Former Turks and Caicos Premier jailed for corruption

On Friday, 29 May 2026, a historic corruption prosecution in the Turks and Caicos Islands reached its conclusion when former premier Michael Misick received an effective custodial sentence of four years and 26 days, closing a years-long legal process that has reshaped public expectations of political accountability in the territory.

Misick’s conviction dates back to 4 February 2026, when Supreme Court Justice Rajendra Narine found him guilty on three separate counts of bribery tied to fraudulent government land and development deals. The sentencing hearing was held in a packed Supreme Court courtroom, drawing widespread public attention as the most high-profile political corruption case in the territory’s history.

In his remarks from the bench, Justice Narine emphasized that corrupt conduct by elected public officials constitutes a profound violation of the public trust granted by citizens. He ruled that the public interest demands custodial sentences to both hold wrongdoers accountable and send a clear deterrent message to other public officials who might consider similar illegal activity. The justice rejected repeated arguments from Misick’s defense team that the former premier should receive a suspended sentence, noting that even the defense had implicitly acknowledged the severity of the offenses crossed the threshold requiring jail time.

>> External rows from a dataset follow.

import Summits.CriticalPhenomena.PercolationContinuityZ3.Theorems.SahiConjectureProduct
import Summits.CriticalPhenomena.PercolationContinuityZ3.Theorems.PercNearOneGluingNoHeavyLowerTailSahiWidthPhaseDiagram

/-!
# `NoHeavyLowerTail` (crux stmt-CriticalPhenomena-4575), Sahi programme P1: Kahn's Conjecture 5 in the width stratification

Support file (Sahi cell, seat `prim-sahi-p1`, generation 3; `--supports stmt-CriticalPhenomena-4575`).

Kahn's Conjecture 5 [Kahn2022] (third-order positivity `2μ(ABC) − Σμ(AB)μ(C) + μ(A)μ(B)μ(C) ≥ 0` for three increasing events of a
product measure on a finite cube — the hypothesis under which the tree proves every E3GRP row of the crux programme,
`rowHolds_of_kahnConjecture`) is the order-`3` slice of Sahi's conjecture (`sahiConjecture_three_iff_kahnConjecture`).  In the width
stratification of this programme (`SahiWidth.*`) it therefore reads:

* `kahnConjecture_iff_forall_uniformGrid`: `KahnConjecture ⟺` for every dimension `d` and every `M ≥ 1`, the UNIFORM weight on the box
  `[M]^d` satisfies `E_3 ≥ 0` for all triples of nonnegative monotone functions (`⟺` the counting inequality
  `2N²|ABC| + |A||B||C| ≥ N Σ|A||BC|` for up-sets of every box, `N = M^d`);
* `kahnConjecture_iff_forall_fkg_grid`: `⟺` `E_3 ≥ 0` for every FKG probability weight on every grid `[b+1]^d`, all `d`;
* the slices `d ≤ 2` are theorems (`uniformGrid_of_dim_le_two`), so (`forall_uniformGrid_three_iff_three_le`) Kahn's conjecture is
  equivalent to its slices `d ≥ 3`, the first of which, `U(3,3)`, is exactly Sahi's `C₃` on the lattices of J-width `≤ 3`
  (`fkg_grid_iff_uniform 3 3`).

New mathematics (the organisation), standard ingredients; nothing open is asserted.
-/

namespace Summit.CriticalPhenomena.PercolationContinuityZ3.Theorems.SahiWidth

open Finset Function Literature.Combinatorics.Sahi2008
open scoped BigOperators

noncomputable section

/-- **Kahn's Conjecture 5 ⟺ third-order positivity of the uniform weight on every discrete box `[M]^d`.** [this work] -/
theorem kahnConjecture_iff_forall_uniformGrid :
    KahnConjecture ↔ ∀ (d M : ℕ), 0 < M → SahiPositive (fun _ : Fin d → Fin M => (1 : ℝ) / (M : ℝ) ^ d) 3 := by
  rw [← sahiConjecture_three_iff_kahnConjecture]
  exact sahiConjecture_iff_forall_uniformGrid 3

/-- **Kahn's Conjecture 5 ⟺ `E_3 ≥ 0` for every FKG probability weight on every grid `[b+1]^d`** (all dimensions). [this work] -/
theorem kahnConjecture_iff_forall_fkg_grid :
    KahnConjecture ↔ ∀ (d b : ℕ) (μ : (Fin d → Fin (b + 1)) → ℝ), IsFKGMeasure μ → SahiPositive μ 3 := by
  rw [kahnConjecture_iff_forall_uniformGrid]
  exact ⟨fun h d => (fkg_grid_iff_uniform d 3).1 (h d), fun h d => (fkg_grid_iff_uniform d 3).2 (h d)⟩

/-- The slices `d ≤ 2` being theorems, the family of uniform-box statements at order `3` reduces to its members `d ≥ 3`.
[this work] -/
theorem forall_uniformGrid_three_iff_three_le :
    (∀ (d M : ℕ), 0 < M → SahiPositive (fun _ : Fin d → Fin M => (1 : ℝ) / (M : ℝ) ^ d) 3) ↔
      ∀ (d M : ℕ), 3 ≤ d → 0 < M → SahiPositive (fun _ : Fin d → Fin M => (1 : ℝ) / (M : ℝ) ^ d) 3 := by
  refine ⟨fun h d M _ hM => h d M hM, fun h d M hM => ?_⟩
  by_cases hd : 3 ≤ d
  · exact h d M hd hM
  · exact uniformGrid_of_dim_le_two (by omega) M hM

/-- **Kahn's Conjecture 5 ⟺ its slices of dimension `≥ 3`**: third-order positivity of the uniform weight on the boxes `[M]^d`,
`d ≥ 3` (the first slice, `d = 3`, is Sahi's `C₃` on the lattices of J-width `≤ 3`, `fkg_grid_iff_uniform 3 3`). [this work] -/
theorem kahnConjecture_iff_forall_uniformGrid_three_le :
    KahnConjecture ↔ ∀ (d M : ℕ), 3 ≤ d → 0 < M → SahiPositive (fun _ : Fin d → Fin M => (1 : ℝ) / (M : ℝ) ^ d) 3 := by
  rw [kahnConjecture_iff_forall_uniformGrid, forall_uniformGrid_three_iff_three_le]

end

end Summit.CriticalPhenomena.PercolationContinuityZ3.Theorems.SahiWidth
/-- The inverse of a tube point `exp(C)·w` is `w⋆·exp(−C)`. [folklore] -/
theorem inverse_exp_mul_unitary (C : 𝔸) {w : 𝔸} (hw : w ∈ unitary 𝔸) :
    Ring.inverse (exp C * w) = star w * exp (-C) := by
  letI : NormedAlgebra ℚ 𝔸 := NormedAlgebra.restrictScalars ℚ ℂ 𝔸
  have h1 : exp C * exp (-C) = 1 := by
    rw [← exp_add_of_commute (Commute.refl C).neg_right, add_neg_cancel, exp_zero]
  have h2 : exp (-C) * exp C = 1 := by
    rw [← exp_add_of_commute (Commute.refl C).neg_left, neg_add_cancel, exp_zero]
  have h3 : exp C * w * (star w * exp (-C)) = 1 := by
    calc exp C * w * (star w * exp (-C)) = exp C * (w * star w) * exp (-C) := by noncomm_ring
      _ = 1 := by rw [Unitary.mul_star_self_of_mem hw, mul_one, h1]
  have h4 : star w * exp (-C) * (exp C * w) = 1 := by
    calc star w * exp (-C) * (exp C * w) = star w * (exp (-C) * exp C) * w := by noncomm_ring
      _ = 1 := by rw [h2, mul_one, Unitary.star_mul_self_of_mem hw]
  exact Ring.inverse_unit (⟨exp C * w, star w * exp (-C), h3, h4⟩ : 𝔸ˣ)

/-- **THE THREE-FACTOR ESTIMATE.** For a bond variable `exp(B)·U` of the `‖B‖`-tube and endpoint transformations
`exp(C₁)·w₁`, `exp(C₂)·w₂`, the transformed bond variable lies within `e^{‖C₁‖ + ‖B‖ + ‖C₂‖} − 1` of the UNITARY
`w₁·U·w₂⋆` (`xyz − x₀y₀z₀ = (x − x₀)yz + x₀(y − y₀)z + x₀y₀(z − z₀)`; unitary factors cost nothing in a C⋆-norm).
[folklore] -/
theorem norm_gaugeBond_sub_le (C₁ C₂ B : 𝔸) {w₁ w₂ U : 𝔸} (hw₁ : w₁ ∈ unitary 𝔸) (hw₂ : w₂ ∈ unitary 𝔸)
    (hU : U ∈ unitary 𝔸) :
    ‖exp C₁ * w₁ * (exp B * U) * (star w₂ * exp (-C₂)) - w₁ * U * star w₂‖
      ≤ Real.exp (‖C₁‖ + ‖B‖ + ‖C₂‖) - 1 := by
  have hw₂' : star w₂ ∈ unitary 𝔸 := Unitary.star_mem hw₂
  -- the algebra
  have hsplit : exp C₁ * w₁ * (exp B * U) * (star w₂ * exp (-C₂)) - w₁ * U * star w₂
      = (exp C₁ * w₁ - w₁) * (exp B * U) * (star w₂ * exp (-C₂))
        + w₁ * (exp B * U - U) * (star w₂ * exp (-C₂)) + w₁ * U * (star w₂ * exp (-C₂) - star w₂) := by
    noncomm_ring
  -- the seven norms
  have hx : ‖exp C₁ * w₁ - w₁‖ ≤ Real.exp ‖C₁‖ - 1 := norm_exp_mul_sub_le C₁ hw₁
  have hy : ‖exp B * U‖ ≤ Real.exp ‖B‖ := norm_exp_mul_le B hU
  have hz : ‖star w₂ * exp (-C₂)‖ ≤ Real.exp ‖C₂‖ := by
    simpa only [norm_neg] using norm_mul_exp_le (-C₂) hw₂'
  have hx₀ : ‖w₁‖ ≤ 1 := norm_le_one_of_mem_unitary hw₁
  have hyy : ‖exp B * U - U‖ ≤ Real.exp ‖B‖ - 1 := norm_exp_mul_sub_le B hU
  have hy₀ : ‖U‖ ≤ 1 := norm_le_one_of_mem_unitary hU
  have hzz : ‖star w₂ * exp (-C₂) - star w₂‖ ≤ Real.exp ‖C₂‖ - 1 := by
    simpa only [norm_neg] using norm_mul_exp_sub_le (-C₂) hw₂'
  have hE₁ : 0 ≤ Real.exp ‖C₁‖ - 1 := sub_nonneg.2 (Real.one_le_exp (norm_nonneg _))
  have hEB : 0 ≤ Real.exp ‖B‖ - 1 := sub_nonneg.2 (Real.one_le_exp (norm_nonneg _))
  have hEBp : 0 ≤ Real.exp ‖B‖ := (Real.exp_pos _).le
  -- the three products
  have h1 : ‖(exp C₁ * w₁ - w₁) * (exp B * U) * (star w₂ * exp (-C₂))‖
      ≤ (Real.exp ‖C₁‖ - 1) * Real.exp ‖B‖ * Real.exp ‖C₂‖ :=
    norm_mul₃_le.trans (mul_le_mul (mul_le_mul hx hy (norm_nonneg _) hE₁) hz (norm_nonneg _)
      (mul_nonneg hE₁ hEBp))
  have h2 : ‖w₁ * (exp B * U - U) * (star w₂ * exp (-C₂))‖ ≤ 1 * (Real.exp ‖B‖ - 1) * Real.exp ‖C₂‖ :=
    norm_mul₃_le.trans (mul_le_mul (mul_le_mul hx₀ hyy (norm_nonneg _) zero_le_one) hz (norm_nonneg _)
      (mul_nonneg zero_le_one hEB))
  have h3 : ‖w₁ * U * (star w₂ * exp (-C₂) - star w₂)‖ ≤ 1 * 1 * (Real.exp ‖C₂‖ - 1) :=
    norm_mul₃_le.trans (mul_le_mul (mul_le_mul hx₀ hy₀ (norm_nonneg _) zero_le_one) hzz (norm_nonneg _)
      (by norm_num))
  rw [hsplit]
  refine (norm_add₃_le).trans ((add_le_add (add_le_add h1 h2) h3).trans (le_of_eq ?_))
  rw [Real.exp_add, Real.exp_add]
  ring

Narine classified Misick’s crimes as falling into the highest category of corruption severity, citing three core aggravating factors: the massive illegal financial gains tied to the schemes, the deliberate abuse of the highest public office in the territory, and the sophisticated, carefully constructed systems the defendants used to execute and hide their criminal activity. He initially set an eight-year prison term for each of the three bribery convictions before reviewing both aggravating and mitigating circumstances presented during the sentencing phase.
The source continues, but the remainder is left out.